Read: The Psychology of Procrastination: how to get back to work again

3. Set Realistic Goals:

Whether your exam is in a few weeks, days, or hours, setting realistic goals will help you stay focused and in perspective. You may maximize your productivity without running the risk of burnout by accepting your circumstances and making the most of what you have.

4. Don’t go it Alone:

Rewriting with peers helps people better understand their notes, which makes it an excellent study strategy, according to a 2004 study published in Linguistics and Education. Better feelings of autonomy and confidence are other common emotional benefits of social support.

5. Pace Yourself through Panic:

Students frequently experience anxiety before, during, or even after an exam. If you encounter it, take a few deep breaths, drink some water, and return to the issue at hand, making sure to divide it into multiple, doable tasks. Keep in mind that every issue has a logical answer, even if it’s not immediately apparent.

6. Believe in Yourself:

We frequently neglect to reflect on our past accomplishments and progress when we are continuously presented with new obstacles. You should not be concerned because you have done a good job of preparing. Consequently, attempt to replace any negative thoughts you may be having with positive ones.

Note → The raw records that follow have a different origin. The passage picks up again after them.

import Literature.NumberTheory.GaloisRepresentations.ContinuousH1
import Literature.NumberTheory.GaloisRepresentations.GaloisCohomology
import HarnessLib

/-!
# Inflation–restriction in degree one: proof of the named fact `Literature.NumberTheory.GaloisRepresentations.exact_inf_res`

This file discharges the named facts `Literature.NumberTheory.GaloisRepresentations.exact_inf_res` and
`Literature.NumberTheory.GaloisRepresentations.galoisCohomology.inf_one_injective` of
`Literature/NumberTheory/GaloisRepresentations/GaloisCohomology.lean`, i.e. exactness of
`0 → H¹(Γ_K ⧸ Γ_E, M^{Γ_E}) →(inf) H¹(K, M) →(res) H¹(E, M)` at its first two places
(Neukirch–Schmidt–Wingberg, *Cohomology of Number Fields*, (1.6.7): the five-term exact
sequence `0 → H¹(G/H, A^H) → H¹(G, A) → H¹(H, A)^{G/H} → H²(G/H, A^H) → H²(G, A)` for a closed
normal subgroup `H` of a profinite group `G`; Serre, *Galois Cohomology*, Ch. I §2.6(b)):

* `Literature.exact_inf_res_holds K M : exact_inf_res K M` — for every discrete `Γ_K`-module `ρ` on `M`
  and every normal subextension `E/K` of `K̄/K`, the sequence
  `H¹(Γ_K ⧸ Γ_E, M^{Γ_E}) →(inf) H¹(K, M) →(res) H¹(E, M)` is exact at `H¹(K, M)`;
* `Literature.galoisCohomology.inf_one_injective_holds K M : galoisCohomology.inf_one_injective K M` —
  `inf : H¹(Γ_K ⧸ S, M^S) → H¹(K, M)` is injective for every (closed) normal subgroup `S ⊴ Γ_K`.

The proof is the standard computation with inhomogeneous continuous cocycles (e.g. Hida,
*Modular Forms and Galois Cohomology*, §4.3.4, (4.25) and Exercise 1), carried out through the
explicit description of Mathlib's `continuousCohomology 1` by continuous crossed homomorphisms
from `Literature/NumberTheory/GaloisRepresentations/ContinuousH1.lean` (`Literature.NumberTheory.GaloisRepresentations.contOneCocycles`,
`Literature.NumberTheory.GaloisRepresentations.oneCocycleClass`, `oneCocycleClass_surjective`, `oneCocycleClass_eq_zero_iff`,
`map_oneCocycleClass`).  It is organised in two layers:

* `Literature.NumberTheory.GaloisRepresentations.ContinuousCohomology.exact_inf_res_one`: the general inflation–restriction statement in
  degree one for a topological `G`-module `X` with continuous orbit maps, a normal subgroup
  `S ⊴ G`, a topological `G ⧸ S`-module `XQ` embedded `G`-equivariantly into `X` with image
  containing `X^S`, and a continuous homomorphism `φ : H → G` with image exactly `S` together
  with an `H`-equivariant continuous bijection `f : res φ X → Y`; and
  `Literature.NumberTheory.GaloisRepresentations.ContinuousCohomology.inf_one_injective`: injectivity of `H¹(G ⧸ S, XQ) → H¹(G, X)` under
  the algebraic part of these hypotheses;
* the Galois-theoretic input that the restriction `Γ_E → Γ_K` (`Literature.absGaloisRestrict K E`)
  has image exactly `Gal(K̄/E) = Literature.absGaloisFixingSubgroup E` when `E ⊆ K̄` is normal over
  `K` (`Literature.NumberTheory.GaloisRepresentations.absGaloisRestrict_mem_absGaloisFixingSubgroup`, `Literature.NumberTheory.GaloisRepresentations.exists_absGaloisRestrict_eq`,
  `Literature.NumberTheory.GaloisRepresentations.range_absGaloisRestrict_eq_absGaloisFixingSubgroup`).  Cross-references: for a general
  algebraic `L/K` the image is the fixing group of *some* copy of `L` in `K̄`
  (`Literature.NumberTheory.GaloisRepresentations.exists_mem_range_absGaloisRestrict_iff` in `ArtinRestriction.lean`,
  `Literature.NumberTheory.EllipticCurves.mem_range_absGaloisRestrict_iff` in `EllipticCurves/ZpExtensionProofs.lean`); here the
  copy is `E` itself because `E/K` is normal.

The sibling file `GaloisCohomologyProofs.lean` discharges the other named facts of
`GaloisCohomology.lean` (Hilbert 90, `Literature.NumberTheory.GaloisRepresentations.subsingleton_galoisCohomology_units_one`, and
inflation from finite Galois quotients, `Literature.NumberTheory.GaloisRepresentations.galoisCohomology.exists_inf_eq_one`); the two
files are independent of each other.

## References

* J. Neukirch, A. Schmidt, K. Wingberg, *Cohomology of Number Fields* (2008), (1.6.7).
* J.-P. Serre, *Galois Cohomology* (1997), Ch. I §2.6.
* H. Hida, *Modular Forms and Galois Cohomology* (2000), §4.3.4, Thm. 4.33 and (4.25).
* S. Shatz, *Profinite Groups, Arithmetic, and Geometry* (1972), Ch. II §4, (25).
-/

noncomputable section

open CategoryTheory ContRepresentation TopRep Topology Field

namespace Literature.NumberTheory.GaloisRepresentations

universe u v

/-! ### Inflation–restriction in degree one for topological modules -/

namespace ContinuousCohomology

variable {k : Type u} [Ring k] [TopologicalSpace k]
  {G H : Type v} [Group G] [TopologicalSpace G] [IsTopologicalGroup G]
  [Group H] [TopologicalSpace H] [IsTopologicalGroup H]
  {X : TopRep.{v} k G} {Y : TopRep.{v} k H} (S : Subgroup G) [S.Normal]

/-- **Inflation–restriction in degree one** for Mathlib's continuous cohomology.  Let `X` be a
topological `G`-module with continuous orbit maps `g ↦ g • m`, `S ⊴ G` a normal subgroup,
`XQ` a topological `G ⧸ S`-module with a `G`-equivariant topological embedding `ι : XQ → X`
whose image contains `X^S`, `φ : H →ₜ* G` a continuous homomorphism with image exactly `S`,
and `f : res φ X ⟶ Y` an `H`-equivariant continuous bijection.  Then
`H¹(G ⧸ S, XQ) →(inf) H¹(G, X) →(res) H¹(H, Y)` is exact at `H¹(G, X)`, where
`inf = ContinuousCohomology.map (G → G ⧸ S) ι 1` and `res = ContinuousCohomology.map φ f 1`.
Proof on continuous crossed homomorphisms `c : G → X` (`Literature.NumberTheory.GaloisRepresentations.oneCocycleClass`): `res ∘ inf = 0`
because an inflated cocycle vanishes on `φ(H) ⊆ S`; conversely, if `res [c] = 0`, i.e.
`f (c (φ h)) = h • v - v` for some `v = f m`, then `c s = s • m - m` on `S = φ(H)`, so
`c' = c - (g ↦ g • m - m)` vanishes on `S`, is constant on the cosets `gS`, takes `S`-invariant
values (normality), and descends to a continuous crossed homomorphism `G ⧸ S → XQ` (quotient
map, embedding) whose inflation is `c'`.
Ref: Serre, *Galois Cohomology* (1997), Ch. I §2.6(b); Hida, *Modular Forms and Galois
Cohomology* (2000), §4.3.4 (4.25); Neukirch–Schmidt–Wingberg (2008), (1.6.7).
[cite: NeukirchSchmidtWingberg2008, (1.6.7)] -/
theorem exact_inf_res_one {XQ : TopRep.{v} k (G ⧸ S)}
    (ι : res (ContinuousMonoidHom.quotientMk S : G →* G ⧸ S) XQ ⟶ X) (φ : H →ₜ* G)
    (f : res (φ : H →* G) X ⟶ Y)
    (hι : Function.Injective ι.hom) (hιi : IsInducing ι.hom)
    (hιS : ∀ m : X, (∀ s ∈ S, X.ρ s m = m) → m ∈ Set.range ι.hom)
    (hφ : ∀ h, φ h ∈ S) (hSφ : ∀ s ∈ S, ∃ h, φ h = s)
    (hf : Function.Bijective f.hom) (hX : ∀ m : X, Continuous fun g => X.ρ g m) :
    Function.Exact (ContinuousCohomology.map (ContinuousMonoidHom.quotientMk S) ι 1).hom
      (ContinuousCohomology.map φ f 1).hom := by
  intro y
  constructor
  · -- `ker res ⊆ im inf`
    intro hy
    obtain ⟨c, rfl⟩ := oneCocycleClass_surjective X y
    have h1 : (ContinuousCohomology.map φ f 1).hom (oneCocycleClass X c) =
        oneCocycleClass Y (contOneCocycles.pullback φ f c) :=
      map_oneCocycleClass X φ f c
    rw [h1, oneCocycleClass_eq_zero_iff] at hy
    obtain ⟨v, hv⟩ := hy
    obtain ⟨m, rfl⟩ := hf.2 v
    -- `c s = s • m - m` on `S = φ(H)`
    have hcS : ∀ s ∈ S, c.1 s = X.ρ s m - m := by
      intro s hs
      obtain ⟨h, rfl⟩ := hSφ s hs
      apply hf.1
      rw [← contOneCocycles.pullback_apply X φ f c h, hv h, map_sub, ← hom_comm_apply f h m]
      rfl
    -- the principal crossed homomorphism `g ↦ g • m - m`
    let cb : contOneCocycles X :=
      ⟨⟨fun g => X.ρ g m - m, (hX m).sub continuous_const⟩, fun g h => by
        change X.ρ (g * h) m - m = (X.ρ g m - m) + X.ρ g (X.ρ h m - m)
        rw [map_sub, map_mul]
        change X.ρ g (X.ρ h m) - m = (X.ρ g m - m) + (X.ρ g (X.ρ h m) - X.ρ g m)
        abel⟩
    have hcb : oneCocycleClass X cb = 0 :=
      (oneCocycleClass_eq_zero_iff X cb).mpr ⟨m, fun _ => rfl⟩
    -- the cohomologous cocycle `c' = c - cb` vanishes on `S`
    set c' : contOneCocycles X := c - cb with hc'def
    have hc'_apply : ∀ g, c'.1 g = c.1 g - (X.ρ g m - m) := fun _ => rfl
    have hc'S : ∀ s ∈ S, c'.1 s = 0 := by
      intro s hs
      rw [hc'_apply, hcS s hs, sub_self]
    -- hence is constant on the cosets `gS` …
    have hc'_mul : ∀ g : G, ∀ s ∈ S, c'.1 (g * s) = c'.1 g := by
      intro g s hs
      rw [c'.2, hc'S s hs, map_zero, add_zero]
    -- … and takes `S`-invariant values (`S` is normal)
    have hc'_fix : ∀ g : G, ∀ s ∈ S, X.ρ s (c'.1 g) = c'.1 g := by
      intro g s hs
      have h7 : s * g = g * (g⁻¹ * s * g) := by simp [mul_assoc]
      have h8 : g⁻¹ * s * g ∈ S := by simpa using Subgroup.Normal.conj_mem inferInstance s hs g⁻¹
      have h9 := c'.2 s g
      rw [hc'S s hs, zero_add, h7, hc'_mul g _ h8] at h9
      exact h9.symm
    -- descend `c'` to a continuous function `t₀ : G ⧸ S → X` (quotient topology)
    let t₀ : G ⧸ S → X := fun q => c'.1 q.out
    have ht₀ : ∀ g : G, t₀ (g : G ⧸ S) = c'.1 g := by
      intro g
      obtain ⟨s, hs⟩ := QuotientGroup.mk_out_eq_mul S g
      change c'.1 (Quotient.out (g : G ⧸ S)) = c'.1 g
      rw [hs, hc'_mul g s s.2]
    have ht₀_cont : Continuous t₀ := by
      rw [(QuotientGroup.isQuotientMap_mk S).continuous_iff, show t₀ ∘ QuotientGroup.mk = c'.1
        from funext ht₀]
      exact c'.1.continuous
    -- lift its values into `XQ` through the embedding `ι`
    have ht₀_mem : ∀ q : G ⧸ S, t₀ q ∈ Set.range ι.hom := by
      intro q
      obtain ⟨g, rfl⟩ := QuotientGroup.mk_surjective q
      rw [ht₀]
      exact hιS _ (fun s hs => hc'_fix g s hs)
    choose t₁ ht₁ using ht₀_mem
    have ht₁_cont : Continuous t₁ := by
      rw [hιi.continuous_iff, show ι.hom ∘ t₁ = t₀ from funext ht₁]
      exact ht₀_cont
    let t : C(G ⧸ S, XQ) := ⟨t₁, ht₁_cont⟩
    have hιt : ∀ g : G, ι.hom (t (g : G ⧸ S)) = c'.1 g := fun g => (ht₁ _).trans (ht₀ g)
    -- `t` is a continuous crossed homomorphism of the `G ⧸ S`-module `XQ`
    have ht : t ∈ contOneCocycles XQ := by
      intro p q
      obtain ⟨a, rfl⟩ := QuotientGroup.mk_surjective p
      obtain ⟨b, rfl⟩ := QuotientGroup.mk_surjective q
      apply hι
      have h10 : ι.hom (XQ.ρ (a : G ⧸ S) (t b)) = X.ρ a (ι.hom (t b)) := hom_comm_apply ι a _
      rw [← QuotientGroup.mk_mul, map_add, h10, hιt, hιt, hιt, c'.2]
    -- its inflation is `c'`
    have hpull : contOneCocycles.pullback (ContinuousMonoidHom.quotientMk S) ι ⟨t, ht⟩ = c' :=
      Subtype.ext (ContinuousMap.ext fun g => hιt g)
    refine ⟨oneCocycleClass XQ ⟨t, ht⟩, ?_⟩
    have h2 : (ContinuousCohomology.map (ContinuousMonoidHom.quotientMk S) ι 1).hom
        (oneCocycleClass XQ ⟨t, ht⟩) =
        oneCocycleClass X (contOneCocycles.pullback (ContinuousMonoidHom.quotientMk S) ι ⟨t, ht⟩) :=
      map_oneCocycleClass XQ _ ι _
    rw [h2, hpull, hc'def, oneCocycleClass_sub, hcb, sub_zero]
  · -- `res ∘ inf = 0`: an inflated cocycle vanishes on `φ(H) ⊆ S`
    rintro ⟨x, rfl⟩
    obtain ⟨ψ, rfl⟩ := oneCocycleClass_surjective XQ x
    have h1 : (ContinuousCohomology.map (ContinuousMonoidHom.quotientMk S) ι 1).hom
        (oneCocycleClass XQ ψ) =
        oneCocycleClass X (contOneCocycles.pullback (ContinuousMonoidHom.quotientMk S) ι ψ) :=
      map_oneCocycleClass XQ _ ι ψ
    have h2 : (ContinuousCohomology.map φ f 1).hom
        (oneCocycleClass X (contOneCocycles.pullback (ContinuousMonoidHom.quotientMk S) ι ψ)) =
        oneCocycleClass Y (contOneCocycles.pullback φ f
          (contOneCocycles.pullback (ContinuousMonoidHom.quotientMk S) ι ψ)) :=
      map_oneCocycleClass X φ f _
    have h3 : contOneCocycles.pullback φ f
        (contOneCocycles.pullback (ContinuousMonoidHom.quotientMk S) ι ψ) = 0 := by
      refine Subtype.ext (ContinuousMap.ext fun h => ?_)
      change f.hom (ι.hom (ψ.1 (ContinuousMonoidHom.quotientMk S (φ h)))) = 0
      rw [show ContinuousMonoidHom.quotientMk S (φ h) = 1 from
        (QuotientGroup.eq_one_iff _).mpr (hφ h), contOneCocycles.apply_one, map_zero, map_zero]
    rw [h1, h2, h3, oneCocycleClass_zero]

For instance, consider this: “Whatever I get, I will be proud of myself and value how much I have already achieved,” as opposed to “If I don’t get at least a 2:1, I am a failure.” You’ve got this.

7. If you are still struggling, Talk to someone:

It is never embarrassing to ask for assistance. In the worst circumstances, it may be able to save a life. When you’re having trouble, share your feelings with your tutor, your family, or friends. Don’t be scared to ask for guidance and assistance from professionals.

Summing up

However, managing stress can be challenging, particularly around test season. We’re under more strain than ever, as seen by the projected 20–50% annual increase in university students seeking care for mental health difficulties related to their schoolwork. Procrastination should be avoided because it can result in tension at the last minute. To avoid this, get a head start on your studies and maintain a strict schedule. Maintain consistency: Avoid trying to finish all of your studying in the final few days before the test.

Read: Top 10 books on Productivity and Time Management

Rather, study continuously for a longer amount of time. You may reduce exam stress and achieve your best results by planning, organizing yourself, taking breaks, eating healthily, exercising, and asking for help when you need it. Study sessions should be brief because the first and last fifteen minutes of study time are when you remember the most information. Short study sessions are easier to start and help you retain more information than large, drawn-out study sessions, even though they may seem like a lot of work.